Task description => Look below for the lines from the one with "absurd h1 hadm" to the one with "have hβ := exp_mul_le_exp_mul_beta_pow", and copy exactly those lines, both ends included.

# # #

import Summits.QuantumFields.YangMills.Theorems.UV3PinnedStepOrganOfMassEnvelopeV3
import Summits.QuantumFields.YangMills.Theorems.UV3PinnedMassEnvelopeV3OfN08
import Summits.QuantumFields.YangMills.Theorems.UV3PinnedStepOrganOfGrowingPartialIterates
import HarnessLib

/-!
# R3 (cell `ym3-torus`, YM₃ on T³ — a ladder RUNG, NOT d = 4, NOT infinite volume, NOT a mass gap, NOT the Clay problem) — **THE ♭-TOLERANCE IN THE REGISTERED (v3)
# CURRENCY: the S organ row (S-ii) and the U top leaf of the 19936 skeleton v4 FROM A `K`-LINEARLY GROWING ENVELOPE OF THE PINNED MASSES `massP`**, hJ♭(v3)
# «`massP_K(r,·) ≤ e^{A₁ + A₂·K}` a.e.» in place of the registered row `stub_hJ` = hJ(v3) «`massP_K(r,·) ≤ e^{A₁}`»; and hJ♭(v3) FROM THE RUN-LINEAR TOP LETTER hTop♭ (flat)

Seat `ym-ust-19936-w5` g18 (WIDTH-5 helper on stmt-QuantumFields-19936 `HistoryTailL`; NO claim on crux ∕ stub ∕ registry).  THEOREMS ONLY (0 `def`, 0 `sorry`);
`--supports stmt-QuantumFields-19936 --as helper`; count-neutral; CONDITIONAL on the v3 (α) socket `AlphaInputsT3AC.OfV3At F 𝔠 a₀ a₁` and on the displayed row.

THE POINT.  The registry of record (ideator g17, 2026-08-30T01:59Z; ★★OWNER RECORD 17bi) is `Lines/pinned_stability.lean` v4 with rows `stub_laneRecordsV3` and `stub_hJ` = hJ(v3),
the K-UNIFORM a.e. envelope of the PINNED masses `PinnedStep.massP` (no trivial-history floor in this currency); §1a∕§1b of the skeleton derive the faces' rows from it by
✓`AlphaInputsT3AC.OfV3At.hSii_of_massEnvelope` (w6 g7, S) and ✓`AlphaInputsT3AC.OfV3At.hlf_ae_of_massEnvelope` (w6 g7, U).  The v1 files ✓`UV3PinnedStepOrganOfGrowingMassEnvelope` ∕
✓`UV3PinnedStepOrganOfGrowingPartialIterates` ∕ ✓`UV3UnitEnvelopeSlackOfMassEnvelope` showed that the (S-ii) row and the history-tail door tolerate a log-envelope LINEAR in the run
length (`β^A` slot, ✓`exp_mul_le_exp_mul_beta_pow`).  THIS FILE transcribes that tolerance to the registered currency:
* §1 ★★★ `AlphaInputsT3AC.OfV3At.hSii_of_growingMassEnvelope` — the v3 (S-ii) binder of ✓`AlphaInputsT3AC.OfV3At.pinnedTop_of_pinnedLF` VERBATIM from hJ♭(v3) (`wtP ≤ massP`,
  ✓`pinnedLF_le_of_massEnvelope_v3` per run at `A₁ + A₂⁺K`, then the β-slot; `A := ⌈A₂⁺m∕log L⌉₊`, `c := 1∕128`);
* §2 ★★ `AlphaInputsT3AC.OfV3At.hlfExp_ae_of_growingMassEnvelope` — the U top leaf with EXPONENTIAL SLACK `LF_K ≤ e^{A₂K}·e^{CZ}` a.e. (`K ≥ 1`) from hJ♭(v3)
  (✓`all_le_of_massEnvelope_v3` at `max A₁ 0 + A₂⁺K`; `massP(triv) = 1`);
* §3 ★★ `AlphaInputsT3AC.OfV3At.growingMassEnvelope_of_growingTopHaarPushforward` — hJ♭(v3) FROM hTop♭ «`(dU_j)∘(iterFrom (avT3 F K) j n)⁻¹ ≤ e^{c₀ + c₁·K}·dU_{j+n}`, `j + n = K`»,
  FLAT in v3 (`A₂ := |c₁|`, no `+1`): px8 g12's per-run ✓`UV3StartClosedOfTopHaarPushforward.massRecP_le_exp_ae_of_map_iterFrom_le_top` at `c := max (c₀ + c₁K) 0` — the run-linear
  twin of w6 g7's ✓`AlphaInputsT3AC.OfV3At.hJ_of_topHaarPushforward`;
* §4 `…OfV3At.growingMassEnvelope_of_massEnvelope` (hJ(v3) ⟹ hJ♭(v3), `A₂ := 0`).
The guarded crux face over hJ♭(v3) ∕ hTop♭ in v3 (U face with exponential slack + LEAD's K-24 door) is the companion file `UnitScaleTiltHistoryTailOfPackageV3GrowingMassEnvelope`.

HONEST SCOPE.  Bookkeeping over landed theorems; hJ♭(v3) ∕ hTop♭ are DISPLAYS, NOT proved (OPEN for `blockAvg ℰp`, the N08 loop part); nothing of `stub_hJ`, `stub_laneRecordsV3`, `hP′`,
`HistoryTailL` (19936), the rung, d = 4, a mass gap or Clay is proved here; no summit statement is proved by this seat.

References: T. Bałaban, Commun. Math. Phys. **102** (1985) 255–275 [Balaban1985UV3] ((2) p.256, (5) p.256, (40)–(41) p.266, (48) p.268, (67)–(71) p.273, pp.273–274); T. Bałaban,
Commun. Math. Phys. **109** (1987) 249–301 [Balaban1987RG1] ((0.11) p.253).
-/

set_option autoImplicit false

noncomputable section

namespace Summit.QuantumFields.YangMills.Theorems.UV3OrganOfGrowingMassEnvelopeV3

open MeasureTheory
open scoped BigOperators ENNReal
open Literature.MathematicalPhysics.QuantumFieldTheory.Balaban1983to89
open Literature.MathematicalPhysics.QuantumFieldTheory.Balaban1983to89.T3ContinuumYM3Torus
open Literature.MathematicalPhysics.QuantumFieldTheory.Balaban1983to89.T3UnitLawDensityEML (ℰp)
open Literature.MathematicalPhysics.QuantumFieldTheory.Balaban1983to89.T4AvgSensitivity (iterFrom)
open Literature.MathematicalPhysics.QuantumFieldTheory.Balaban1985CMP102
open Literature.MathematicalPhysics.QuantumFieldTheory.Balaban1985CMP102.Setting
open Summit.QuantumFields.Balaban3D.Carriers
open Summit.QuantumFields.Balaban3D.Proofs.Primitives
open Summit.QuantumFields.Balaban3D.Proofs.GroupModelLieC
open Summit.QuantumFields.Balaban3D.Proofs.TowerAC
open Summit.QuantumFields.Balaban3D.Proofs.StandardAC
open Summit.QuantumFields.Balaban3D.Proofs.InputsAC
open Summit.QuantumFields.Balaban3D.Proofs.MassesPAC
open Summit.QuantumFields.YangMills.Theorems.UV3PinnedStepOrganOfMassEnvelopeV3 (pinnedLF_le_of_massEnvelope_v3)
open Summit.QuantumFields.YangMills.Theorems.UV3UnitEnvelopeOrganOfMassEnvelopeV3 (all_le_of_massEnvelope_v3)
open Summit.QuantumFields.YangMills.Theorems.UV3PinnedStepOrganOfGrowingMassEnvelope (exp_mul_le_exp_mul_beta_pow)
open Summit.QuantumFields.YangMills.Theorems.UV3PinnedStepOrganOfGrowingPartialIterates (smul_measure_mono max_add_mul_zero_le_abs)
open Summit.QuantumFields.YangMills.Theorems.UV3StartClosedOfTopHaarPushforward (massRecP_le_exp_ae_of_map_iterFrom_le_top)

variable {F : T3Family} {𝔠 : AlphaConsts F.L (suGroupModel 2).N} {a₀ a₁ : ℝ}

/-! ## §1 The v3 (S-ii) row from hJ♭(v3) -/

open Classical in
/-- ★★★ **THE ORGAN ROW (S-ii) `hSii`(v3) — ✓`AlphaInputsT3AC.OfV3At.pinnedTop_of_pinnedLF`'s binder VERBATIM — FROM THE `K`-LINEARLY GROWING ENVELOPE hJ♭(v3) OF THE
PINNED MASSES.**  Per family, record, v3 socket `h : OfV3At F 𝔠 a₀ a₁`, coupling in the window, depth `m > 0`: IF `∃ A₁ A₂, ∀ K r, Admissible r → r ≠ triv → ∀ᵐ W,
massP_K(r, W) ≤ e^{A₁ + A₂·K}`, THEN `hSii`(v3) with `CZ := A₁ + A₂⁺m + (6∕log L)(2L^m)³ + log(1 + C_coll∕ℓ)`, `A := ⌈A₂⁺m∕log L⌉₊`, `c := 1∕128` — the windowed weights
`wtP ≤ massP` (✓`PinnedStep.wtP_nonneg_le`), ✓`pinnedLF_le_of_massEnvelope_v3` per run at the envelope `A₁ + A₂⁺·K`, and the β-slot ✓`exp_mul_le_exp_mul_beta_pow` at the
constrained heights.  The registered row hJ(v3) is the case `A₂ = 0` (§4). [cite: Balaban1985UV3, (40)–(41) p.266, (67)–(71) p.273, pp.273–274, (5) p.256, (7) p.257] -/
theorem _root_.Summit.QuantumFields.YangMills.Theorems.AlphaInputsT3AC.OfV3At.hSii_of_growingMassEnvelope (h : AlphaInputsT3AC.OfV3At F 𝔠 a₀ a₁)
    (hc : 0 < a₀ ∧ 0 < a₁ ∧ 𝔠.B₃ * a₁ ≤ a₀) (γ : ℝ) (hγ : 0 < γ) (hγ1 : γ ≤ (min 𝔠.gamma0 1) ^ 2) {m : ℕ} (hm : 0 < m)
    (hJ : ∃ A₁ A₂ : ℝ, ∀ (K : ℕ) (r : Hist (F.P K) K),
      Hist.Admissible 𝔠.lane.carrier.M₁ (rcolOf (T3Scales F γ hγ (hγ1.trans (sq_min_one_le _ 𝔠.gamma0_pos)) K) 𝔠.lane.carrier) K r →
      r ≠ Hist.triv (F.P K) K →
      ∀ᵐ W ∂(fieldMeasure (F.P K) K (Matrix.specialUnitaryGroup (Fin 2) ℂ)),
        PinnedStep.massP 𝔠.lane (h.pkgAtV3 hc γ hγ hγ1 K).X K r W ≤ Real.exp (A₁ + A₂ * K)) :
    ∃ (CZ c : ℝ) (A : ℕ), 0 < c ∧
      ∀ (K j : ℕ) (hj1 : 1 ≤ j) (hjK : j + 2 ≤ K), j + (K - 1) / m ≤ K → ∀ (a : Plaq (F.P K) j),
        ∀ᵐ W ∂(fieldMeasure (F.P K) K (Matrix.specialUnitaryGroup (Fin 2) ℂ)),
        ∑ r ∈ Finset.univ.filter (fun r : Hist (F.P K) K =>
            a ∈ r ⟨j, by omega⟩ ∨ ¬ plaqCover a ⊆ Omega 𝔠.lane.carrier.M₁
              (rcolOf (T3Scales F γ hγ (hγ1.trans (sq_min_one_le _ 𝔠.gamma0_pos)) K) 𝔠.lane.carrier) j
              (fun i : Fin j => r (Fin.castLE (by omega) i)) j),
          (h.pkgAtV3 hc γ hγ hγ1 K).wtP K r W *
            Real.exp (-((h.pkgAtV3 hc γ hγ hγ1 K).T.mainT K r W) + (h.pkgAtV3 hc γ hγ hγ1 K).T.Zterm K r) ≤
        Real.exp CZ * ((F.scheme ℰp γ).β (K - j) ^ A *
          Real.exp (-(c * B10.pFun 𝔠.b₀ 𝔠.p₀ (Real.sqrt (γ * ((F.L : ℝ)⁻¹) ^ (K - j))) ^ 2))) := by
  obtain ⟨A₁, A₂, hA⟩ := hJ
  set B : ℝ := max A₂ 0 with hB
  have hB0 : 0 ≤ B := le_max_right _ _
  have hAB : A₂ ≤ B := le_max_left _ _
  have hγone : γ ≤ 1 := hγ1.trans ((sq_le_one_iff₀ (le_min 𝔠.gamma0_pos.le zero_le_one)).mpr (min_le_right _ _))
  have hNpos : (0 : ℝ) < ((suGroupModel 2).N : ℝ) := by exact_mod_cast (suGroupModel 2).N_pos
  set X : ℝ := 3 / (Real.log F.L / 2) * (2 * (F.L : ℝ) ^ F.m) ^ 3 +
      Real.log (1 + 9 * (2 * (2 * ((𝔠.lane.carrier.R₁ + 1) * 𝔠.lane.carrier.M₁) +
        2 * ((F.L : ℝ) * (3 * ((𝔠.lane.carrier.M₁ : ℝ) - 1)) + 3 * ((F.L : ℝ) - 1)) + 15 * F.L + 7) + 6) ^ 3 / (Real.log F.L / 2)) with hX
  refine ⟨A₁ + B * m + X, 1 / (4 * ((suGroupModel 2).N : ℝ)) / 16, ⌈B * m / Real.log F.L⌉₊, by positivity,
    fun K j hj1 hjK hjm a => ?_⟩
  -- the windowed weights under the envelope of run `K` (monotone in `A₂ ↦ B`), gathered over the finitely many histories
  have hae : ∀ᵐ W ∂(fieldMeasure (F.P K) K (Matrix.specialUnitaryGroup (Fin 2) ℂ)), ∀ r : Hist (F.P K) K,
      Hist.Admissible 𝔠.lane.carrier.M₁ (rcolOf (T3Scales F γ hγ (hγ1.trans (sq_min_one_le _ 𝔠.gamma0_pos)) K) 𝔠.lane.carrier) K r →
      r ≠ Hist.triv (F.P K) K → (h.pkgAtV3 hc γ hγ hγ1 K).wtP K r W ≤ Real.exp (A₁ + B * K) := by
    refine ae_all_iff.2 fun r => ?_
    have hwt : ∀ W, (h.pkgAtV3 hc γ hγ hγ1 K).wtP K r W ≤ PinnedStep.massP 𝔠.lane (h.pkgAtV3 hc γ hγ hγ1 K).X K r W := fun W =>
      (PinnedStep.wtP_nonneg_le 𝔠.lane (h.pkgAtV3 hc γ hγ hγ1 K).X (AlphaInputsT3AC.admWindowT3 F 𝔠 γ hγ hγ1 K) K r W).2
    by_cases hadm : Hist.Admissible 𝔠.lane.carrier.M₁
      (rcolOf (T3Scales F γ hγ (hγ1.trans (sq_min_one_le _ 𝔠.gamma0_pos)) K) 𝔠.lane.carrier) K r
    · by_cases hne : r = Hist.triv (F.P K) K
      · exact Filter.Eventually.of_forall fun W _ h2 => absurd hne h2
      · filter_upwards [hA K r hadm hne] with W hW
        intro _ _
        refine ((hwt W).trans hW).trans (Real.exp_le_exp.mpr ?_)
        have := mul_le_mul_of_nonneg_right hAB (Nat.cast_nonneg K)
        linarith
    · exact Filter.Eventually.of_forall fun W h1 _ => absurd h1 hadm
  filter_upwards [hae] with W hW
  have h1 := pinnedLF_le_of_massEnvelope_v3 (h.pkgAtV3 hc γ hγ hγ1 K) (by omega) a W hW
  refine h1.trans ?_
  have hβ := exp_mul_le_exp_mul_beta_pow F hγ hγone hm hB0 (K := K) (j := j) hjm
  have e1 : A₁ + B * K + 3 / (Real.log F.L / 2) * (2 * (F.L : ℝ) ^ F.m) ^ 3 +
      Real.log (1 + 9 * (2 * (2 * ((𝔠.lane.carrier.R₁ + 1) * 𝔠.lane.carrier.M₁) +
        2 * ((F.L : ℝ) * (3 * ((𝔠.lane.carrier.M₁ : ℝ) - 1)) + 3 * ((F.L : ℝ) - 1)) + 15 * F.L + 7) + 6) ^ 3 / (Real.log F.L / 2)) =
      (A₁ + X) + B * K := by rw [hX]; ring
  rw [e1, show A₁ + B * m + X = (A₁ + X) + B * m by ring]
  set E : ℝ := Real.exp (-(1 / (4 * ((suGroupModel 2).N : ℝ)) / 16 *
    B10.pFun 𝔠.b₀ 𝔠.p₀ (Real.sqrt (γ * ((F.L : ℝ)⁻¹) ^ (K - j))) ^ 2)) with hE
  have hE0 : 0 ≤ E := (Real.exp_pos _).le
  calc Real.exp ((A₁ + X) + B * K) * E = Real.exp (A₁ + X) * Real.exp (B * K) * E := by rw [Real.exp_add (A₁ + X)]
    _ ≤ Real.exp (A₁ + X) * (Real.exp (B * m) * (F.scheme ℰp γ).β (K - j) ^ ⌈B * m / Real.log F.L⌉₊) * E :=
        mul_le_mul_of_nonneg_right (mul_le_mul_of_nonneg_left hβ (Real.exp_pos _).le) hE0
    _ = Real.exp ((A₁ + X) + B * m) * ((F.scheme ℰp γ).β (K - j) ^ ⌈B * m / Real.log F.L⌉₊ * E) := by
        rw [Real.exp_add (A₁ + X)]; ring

# # #

Final answer =>
    · exact Filter.Eventually.of_forall fun W h1 _ => absurd h1 hadm
  filter_upwards [hae] with W hW
  have h1 := pinnedLF_le_of_massEnvelope_v3 (h.pkgAtV3 hc γ hγ hγ1 K) (by omega) a W hW
  refine h1.trans ?_
  have hβ := exp_mul_le_exp_mul_beta_pow F hγ hγone hm hB0 (K := K) (j := j) hjm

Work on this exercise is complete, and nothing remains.